Problem requirements – Set down each entry again exactly as written.

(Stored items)
================
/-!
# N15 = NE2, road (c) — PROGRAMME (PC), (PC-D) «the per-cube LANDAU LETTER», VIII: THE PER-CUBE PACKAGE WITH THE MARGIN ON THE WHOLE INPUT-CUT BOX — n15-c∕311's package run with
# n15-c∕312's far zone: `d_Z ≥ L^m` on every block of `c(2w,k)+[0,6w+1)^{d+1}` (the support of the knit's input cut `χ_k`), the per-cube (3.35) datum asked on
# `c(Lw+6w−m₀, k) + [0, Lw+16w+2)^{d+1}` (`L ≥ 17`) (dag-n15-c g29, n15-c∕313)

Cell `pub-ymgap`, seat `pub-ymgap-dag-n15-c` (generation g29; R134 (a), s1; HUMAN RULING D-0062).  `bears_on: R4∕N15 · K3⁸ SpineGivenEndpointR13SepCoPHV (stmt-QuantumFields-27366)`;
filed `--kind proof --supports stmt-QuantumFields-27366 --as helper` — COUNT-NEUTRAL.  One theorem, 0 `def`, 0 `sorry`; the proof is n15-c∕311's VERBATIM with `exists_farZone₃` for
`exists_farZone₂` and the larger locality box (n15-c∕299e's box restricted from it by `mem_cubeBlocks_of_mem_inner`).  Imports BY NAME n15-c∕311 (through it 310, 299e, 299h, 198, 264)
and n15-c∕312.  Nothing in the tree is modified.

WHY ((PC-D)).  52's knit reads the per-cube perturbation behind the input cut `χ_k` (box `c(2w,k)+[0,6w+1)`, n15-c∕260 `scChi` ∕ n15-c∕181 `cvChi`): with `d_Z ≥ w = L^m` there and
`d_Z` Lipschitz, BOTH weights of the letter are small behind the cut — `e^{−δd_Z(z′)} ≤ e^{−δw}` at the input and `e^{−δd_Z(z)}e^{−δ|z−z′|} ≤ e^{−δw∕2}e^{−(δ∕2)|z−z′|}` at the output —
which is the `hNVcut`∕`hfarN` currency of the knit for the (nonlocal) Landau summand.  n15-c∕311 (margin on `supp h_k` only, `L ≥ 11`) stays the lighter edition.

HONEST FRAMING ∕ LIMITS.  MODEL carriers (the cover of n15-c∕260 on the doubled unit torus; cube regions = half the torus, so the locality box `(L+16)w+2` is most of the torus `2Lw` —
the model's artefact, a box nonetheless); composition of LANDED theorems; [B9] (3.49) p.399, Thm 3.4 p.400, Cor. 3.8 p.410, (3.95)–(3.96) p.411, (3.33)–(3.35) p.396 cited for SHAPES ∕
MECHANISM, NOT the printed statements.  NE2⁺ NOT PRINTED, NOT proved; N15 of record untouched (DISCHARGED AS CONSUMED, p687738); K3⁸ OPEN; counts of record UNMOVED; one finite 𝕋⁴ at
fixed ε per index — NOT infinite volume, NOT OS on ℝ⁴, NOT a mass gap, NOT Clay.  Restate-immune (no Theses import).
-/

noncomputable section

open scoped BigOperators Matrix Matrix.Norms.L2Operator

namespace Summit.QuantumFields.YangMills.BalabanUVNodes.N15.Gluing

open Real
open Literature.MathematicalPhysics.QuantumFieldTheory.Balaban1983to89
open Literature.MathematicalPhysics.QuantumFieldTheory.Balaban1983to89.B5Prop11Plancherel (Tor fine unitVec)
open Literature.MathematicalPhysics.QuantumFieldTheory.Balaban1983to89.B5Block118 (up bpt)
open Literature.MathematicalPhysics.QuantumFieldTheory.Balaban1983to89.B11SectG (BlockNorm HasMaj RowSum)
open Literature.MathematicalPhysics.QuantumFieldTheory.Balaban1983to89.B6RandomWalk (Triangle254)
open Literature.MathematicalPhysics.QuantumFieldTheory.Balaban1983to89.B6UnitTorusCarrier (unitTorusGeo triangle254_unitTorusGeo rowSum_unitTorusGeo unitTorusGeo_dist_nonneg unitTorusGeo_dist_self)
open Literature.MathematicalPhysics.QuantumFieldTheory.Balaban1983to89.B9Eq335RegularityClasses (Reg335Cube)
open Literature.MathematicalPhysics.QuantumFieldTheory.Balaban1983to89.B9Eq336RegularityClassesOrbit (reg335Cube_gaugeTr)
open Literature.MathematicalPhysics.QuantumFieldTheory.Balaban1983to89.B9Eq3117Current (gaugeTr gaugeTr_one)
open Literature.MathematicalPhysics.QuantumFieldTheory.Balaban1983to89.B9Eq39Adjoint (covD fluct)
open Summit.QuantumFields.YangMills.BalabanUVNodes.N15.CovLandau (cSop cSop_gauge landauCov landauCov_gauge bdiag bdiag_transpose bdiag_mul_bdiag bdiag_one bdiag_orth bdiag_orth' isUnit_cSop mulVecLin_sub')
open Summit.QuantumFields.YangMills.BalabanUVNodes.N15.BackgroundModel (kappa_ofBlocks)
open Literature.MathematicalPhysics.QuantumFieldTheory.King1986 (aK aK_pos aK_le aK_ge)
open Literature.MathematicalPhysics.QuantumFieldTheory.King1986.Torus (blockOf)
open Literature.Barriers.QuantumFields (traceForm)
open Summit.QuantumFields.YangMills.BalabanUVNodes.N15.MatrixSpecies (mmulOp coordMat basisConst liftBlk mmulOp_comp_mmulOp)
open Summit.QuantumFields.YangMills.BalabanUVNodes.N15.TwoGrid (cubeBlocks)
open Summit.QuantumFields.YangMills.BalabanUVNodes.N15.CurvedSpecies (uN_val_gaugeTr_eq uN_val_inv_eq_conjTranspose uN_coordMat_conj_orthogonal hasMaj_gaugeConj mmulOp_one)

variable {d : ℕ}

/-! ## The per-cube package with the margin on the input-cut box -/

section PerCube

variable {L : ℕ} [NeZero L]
================
Answer box –
/-!
# N15 = NE2, road (c) — PROGRAMME (PC), (PC-D) «the per-cube LANDAU LETTER», VIII: THE PER-CUBE PACKAGE WITH THE MARGIN ON THE WHOLE INPUT-CUT BOX — n15-c∕311's package run with
# n15-c∕312's far zone: `d_Z ≥ L^m` on every block of `c(2w,k)+[0,6w+1)^{d+1}` (the support of the knit's input cut `χ_k`), the per-cube (3.35) datum asked on
# `c(Lw+6w−m₀, k) + [0, Lw+16w+2)^{d+1}` (`L ≥ 17`) (dag-n15-c g29, n15-c∕313)

Cell `pub-ymgap`, seat `pub-ymgap-dag-n15-c` (generation g29; R134 (a), s1; HUMAN RULING D-0062).  `bears_on: R4∕N15 · K3⁸ SpineGivenEndpointR13SepCoPHV (stmt-QuantumFields-27366)`;
filed `--kind proof --supports stmt-QuantumFields-27366 --as helper` — COUNT-NEUTRAL.  One theorem, 0 `def`, 0 `sorry`; the proof is n15-c∕311's VERBATIM with `exists_farZone₃` for
`exists_farZone₂` and the larger locality box (n15-c∕299e's box restricted from it by `mem_cubeBlocks_of_mem_inner`).  Imports BY NAME n15-c∕311 (through it 310, 299e, 299h, 198, 264)
and n15-c∕312.  Nothing in the tree is modified.

WHY ((PC-D)).  52's knit reads the per-cube perturbation behind the input cut `χ_k` (box `c(2w,k)+[0,6w+1)`, n15-c∕260 `scChi` ∕ n15-c∕181 `cvChi`): with `d_Z ≥ w = L^m` there and
`d_Z` Lipschitz, BOTH weights of the letter are small behind the cut — `e^{−δd_Z(z′)} ≤ e^{−δw}` at the input and `e^{−δd_Z(z)}e^{−δ|z−z′|} ≤ e^{−δw∕2}e^{−(δ∕2)|z−z′|}` at the output —
which is the `hNVcut`∕`hfarN` currency of the knit for the (nonlocal) Landau summand.  n15-c∕311 (margin on `supp h_k` only, `L ≥ 11`) stays the lighter edition.

HONEST FRAMING ∕ LIMITS.  MODEL carriers (the cover of n15-c∕260 on the doubled unit torus; cube regions = half the torus, so the locality box `(L+16)w+2` is most of the torus `2Lw` —
the model's artefact, a box nonetheless); composition of LANDED theorems; [B9] (3.49) p.399, Thm 3.4 p.400, Cor. 3.8 p.410, (3.95)–(3.96) p.411, (3.33)–(3.35) p.396 cited for SHAPES ∕
MECHANISM, NOT the printed statements.  NE2⁺ NOT PRINTED, NOT proved; N15 of record untouched (DISCHARGED AS CONSUMED, p687738); K3⁸ OPEN; counts of record UNMOVED; one finite 𝕋⁴ at
fixed ε per index — NOT infinite volume, NOT OS on ℝ⁴, NOT a mass gap, NOT Clay.  Restate-immune (no Theses import).
-/

noncomputable section

open scoped BigOperators Matrix Matrix.Norms.L2Operator

namespace Summit.QuantumFields.YangMills.BalabanUVNodes.N15.Gluing

open Real
open Literature.MathematicalPhysics.QuantumFieldTheory.Balaban1983to89
open Literature.MathematicalPhysics.QuantumFieldTheory.Balaban1983to89.B5Prop11Plancherel (Tor fine unitVec)
open Literature.MathematicalPhysics.QuantumFieldTheory.Balaban1983to89.B5Block118 (up bpt)
open Literature.MathematicalPhysics.QuantumFieldTheory.Balaban1983to89.B11SectG (BlockNorm HasMaj RowSum)
open Literature.MathematicalPhysics.QuantumFieldTheory.Balaban1983to89.B6RandomWalk (Triangle254)
open Literature.MathematicalPhysics.QuantumFieldTheory.Balaban1983to89.B6UnitTorusCarrier (unitTorusGeo triangle254_unitTorusGeo rowSum_unitTorusGeo unitTorusGeo_dist_nonneg unitTorusGeo_dist_self)
open Literature.MathematicalPhysics.QuantumFieldTheory.Balaban1983to89.B9Eq335RegularityClasses (Reg335Cube)
open Literature.MathematicalPhysics.QuantumFieldTheory.Balaban1983to89.B9Eq336RegularityClassesOrbit (reg335Cube_gaugeTr)
open Literature.MathematicalPhysics.QuantumFieldTheory.Balaban1983to89.B9Eq3117Current (gaugeTr gaugeTr_one)
open Literature.MathematicalPhysics.QuantumFieldTheory.Balaban1983to89.B9Eq39Adjoint (covD fluct)
open Summit.QuantumFields.YangMills.BalabanUVNodes.N15.CovLandau (cSop cSop_gauge landauCov landauCov_gauge bdiag bdiag_transpose bdiag_mul_bdiag bdiag_one bdiag_orth bdiag_orth' isUnit_cSop mulVecLin_sub')
open Summit.QuantumFields.YangMills.BalabanUVNodes.N15.BackgroundModel (kappa_ofBlocks)
open Literature.MathematicalPhysics.QuantumFieldTheory.King1986 (aK aK_pos aK_le aK_ge)
open Literature.MathematicalPhysics.QuantumFieldTheory.King1986.Torus (blockOf)
open Literature.Barriers.QuantumFields (traceForm)
open Summit.QuantumFields.YangMills.BalabanUVNodes.N15.MatrixSpecies (mmulOp coordMat basisConst liftBlk mmulOp_comp_mmulOp)
open Summit.QuantumFields.YangMills.BalabanUVNodes.N15.TwoGrid (cubeBlocks)
open Summit.QuantumFields.YangMills.BalabanUVNodes.N15.CurvedSpecies (uN_val_gaugeTr_eq uN_val_inv_eq_conjTranspose uN_coordMat_conj_orthogonal hasMaj_gaugeConj mmulOp_one)

variable {d : ℕ}

/-! ## The per-cube package with the margin on the input-cut box -/

section PerCube

variable {L : ℕ} [NeZero L]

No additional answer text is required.